(Excerpts from a dataset)

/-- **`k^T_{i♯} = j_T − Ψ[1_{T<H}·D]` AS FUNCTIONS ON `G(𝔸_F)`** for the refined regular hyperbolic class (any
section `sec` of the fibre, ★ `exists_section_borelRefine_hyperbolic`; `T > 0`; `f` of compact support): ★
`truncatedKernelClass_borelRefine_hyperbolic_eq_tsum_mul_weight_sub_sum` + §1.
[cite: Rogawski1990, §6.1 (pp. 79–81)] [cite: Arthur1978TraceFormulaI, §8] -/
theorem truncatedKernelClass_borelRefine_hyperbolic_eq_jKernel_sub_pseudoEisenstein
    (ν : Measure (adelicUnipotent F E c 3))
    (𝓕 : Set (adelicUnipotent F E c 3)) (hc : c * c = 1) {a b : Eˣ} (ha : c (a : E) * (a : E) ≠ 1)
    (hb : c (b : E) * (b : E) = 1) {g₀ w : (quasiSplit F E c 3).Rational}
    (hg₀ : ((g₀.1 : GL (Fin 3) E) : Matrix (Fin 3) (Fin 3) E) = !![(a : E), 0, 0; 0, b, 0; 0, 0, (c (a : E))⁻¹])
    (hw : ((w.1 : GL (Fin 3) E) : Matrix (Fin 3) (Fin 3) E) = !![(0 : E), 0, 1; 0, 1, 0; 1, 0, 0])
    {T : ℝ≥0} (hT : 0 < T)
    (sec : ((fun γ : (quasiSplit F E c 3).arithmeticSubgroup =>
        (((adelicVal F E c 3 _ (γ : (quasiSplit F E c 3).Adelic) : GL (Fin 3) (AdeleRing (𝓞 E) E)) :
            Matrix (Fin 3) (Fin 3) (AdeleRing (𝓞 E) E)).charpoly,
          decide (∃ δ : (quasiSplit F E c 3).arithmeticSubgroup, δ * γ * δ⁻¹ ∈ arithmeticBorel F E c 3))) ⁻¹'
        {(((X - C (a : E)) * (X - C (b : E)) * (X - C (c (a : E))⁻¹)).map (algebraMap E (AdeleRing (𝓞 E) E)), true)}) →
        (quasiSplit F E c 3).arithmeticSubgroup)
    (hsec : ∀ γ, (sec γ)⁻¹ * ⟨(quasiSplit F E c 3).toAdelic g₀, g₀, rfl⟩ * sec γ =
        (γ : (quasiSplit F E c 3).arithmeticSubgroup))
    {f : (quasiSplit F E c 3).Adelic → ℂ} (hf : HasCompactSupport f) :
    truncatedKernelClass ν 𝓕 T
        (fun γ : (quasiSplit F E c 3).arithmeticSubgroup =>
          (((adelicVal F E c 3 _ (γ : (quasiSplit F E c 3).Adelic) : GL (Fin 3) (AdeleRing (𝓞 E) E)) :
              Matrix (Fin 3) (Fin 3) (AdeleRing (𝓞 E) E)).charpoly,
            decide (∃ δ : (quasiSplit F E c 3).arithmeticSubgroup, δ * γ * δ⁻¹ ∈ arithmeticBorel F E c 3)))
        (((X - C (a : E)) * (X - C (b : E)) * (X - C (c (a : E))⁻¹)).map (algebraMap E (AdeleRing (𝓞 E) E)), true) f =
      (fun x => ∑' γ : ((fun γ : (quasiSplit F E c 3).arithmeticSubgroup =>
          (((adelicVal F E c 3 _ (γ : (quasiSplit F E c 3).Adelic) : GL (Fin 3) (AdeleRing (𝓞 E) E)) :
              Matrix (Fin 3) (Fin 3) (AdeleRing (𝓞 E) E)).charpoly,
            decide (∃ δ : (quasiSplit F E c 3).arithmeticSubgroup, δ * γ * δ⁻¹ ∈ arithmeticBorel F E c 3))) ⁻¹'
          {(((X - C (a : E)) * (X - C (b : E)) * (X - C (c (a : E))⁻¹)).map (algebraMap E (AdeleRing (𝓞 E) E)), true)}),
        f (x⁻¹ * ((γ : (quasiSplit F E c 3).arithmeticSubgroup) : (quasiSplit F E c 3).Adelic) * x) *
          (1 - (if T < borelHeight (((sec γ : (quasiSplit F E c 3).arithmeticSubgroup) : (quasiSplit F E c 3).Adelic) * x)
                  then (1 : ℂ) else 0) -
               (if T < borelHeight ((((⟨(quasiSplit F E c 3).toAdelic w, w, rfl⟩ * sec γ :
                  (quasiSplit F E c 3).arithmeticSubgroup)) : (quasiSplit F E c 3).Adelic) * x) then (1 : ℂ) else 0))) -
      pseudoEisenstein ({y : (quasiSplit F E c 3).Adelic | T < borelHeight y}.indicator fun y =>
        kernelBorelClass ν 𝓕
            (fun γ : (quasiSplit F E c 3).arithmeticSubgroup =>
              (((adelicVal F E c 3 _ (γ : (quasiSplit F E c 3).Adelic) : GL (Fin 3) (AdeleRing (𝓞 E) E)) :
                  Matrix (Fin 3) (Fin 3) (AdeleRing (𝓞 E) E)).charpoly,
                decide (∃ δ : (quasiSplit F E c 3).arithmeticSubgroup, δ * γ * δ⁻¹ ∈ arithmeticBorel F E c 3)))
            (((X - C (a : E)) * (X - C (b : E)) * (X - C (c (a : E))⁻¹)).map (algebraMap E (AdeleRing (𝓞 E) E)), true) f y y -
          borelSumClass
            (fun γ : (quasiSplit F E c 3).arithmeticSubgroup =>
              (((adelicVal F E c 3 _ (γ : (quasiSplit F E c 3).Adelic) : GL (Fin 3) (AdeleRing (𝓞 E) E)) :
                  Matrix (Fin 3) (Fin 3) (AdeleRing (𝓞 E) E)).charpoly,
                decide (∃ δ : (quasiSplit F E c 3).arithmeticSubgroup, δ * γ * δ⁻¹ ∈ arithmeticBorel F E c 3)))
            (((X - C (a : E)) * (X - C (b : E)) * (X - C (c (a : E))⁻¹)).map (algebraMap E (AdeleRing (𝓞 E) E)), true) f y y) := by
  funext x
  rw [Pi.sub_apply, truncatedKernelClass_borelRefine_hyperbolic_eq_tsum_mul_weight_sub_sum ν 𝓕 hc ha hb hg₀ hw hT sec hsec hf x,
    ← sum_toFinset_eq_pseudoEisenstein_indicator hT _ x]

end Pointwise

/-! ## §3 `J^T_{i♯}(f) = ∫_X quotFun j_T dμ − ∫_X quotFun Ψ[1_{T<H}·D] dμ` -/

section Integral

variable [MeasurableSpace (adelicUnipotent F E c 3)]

ACTIVITY: Exactly as they appear, print the lines from the one holding "kernelBorelClass ν 𝓕" through the final line of the entries, and no others.

EXERCISE SOLUTION:
        kernelBorelClass ν 𝓕
            (fun γ : (quasiSplit F E c 3).arithmeticSubgroup =>
              (((adelicVal F E c 3 _ (γ : (quasiSplit F E c 3).Adelic) : GL (Fin 3) (AdeleRing (𝓞 E) E)) :
                  Matrix (Fin 3) (Fin 3) (AdeleRing (𝓞 E) E)).charpoly,
                decide (∃ δ : (quasiSplit F E c 3).arithmeticSubgroup, δ * γ * δ⁻¹ ∈ arithmeticBorel F E c 3)))
            (((X - C (a : E)) * (X - C (b : E)) * (X - C (c (a : E))⁻¹)).map (algebraMap E (AdeleRing (𝓞 E) E)), true) f y y -
          borelSumClass
            (fun γ : (quasiSplit F E c 3).arithmeticSubgroup =>
              (((adelicVal F E c 3 _ (γ : (quasiSplit F E c 3).Adelic) : GL (Fin 3) (AdeleRing (𝓞 E) E)) :
                  Matrix (Fin 3) (Fin 3) (AdeleRing (𝓞 E) E)).charpoly,
                decide (∃ δ : (quasiSplit F E c 3).arithmeticSubgroup, δ * γ * δ⁻¹ ∈ arithmeticBorel F E c 3)))
            (((X - C (a : E)) * (X - C (b : E)) * (X - C (c (a : E))⁻¹)).map (algebraMap E (AdeleRing (𝓞 E) E)), true) f y y) := by
  funext x
  rw [Pi.sub_apply, truncatedKernelClass_borelRefine_hyperbolic_eq_tsum_mul_weight_sub_sum ν 𝓕 hc ha hb hg₀ hw hT sec hsec hf x,
    ← sum_toFinset_eq_pseudoEisenstein_indicator hT _ x]

end Pointwise

/-! ## §3 `J^T_{i♯}(f) = ∫_X quotFun j_T dμ − ∫_X quotFun Ψ[1_{T<H}·D] dμ` -/

section Integral

variable [MeasurableSpace (adelicUnipotent F E c 3)]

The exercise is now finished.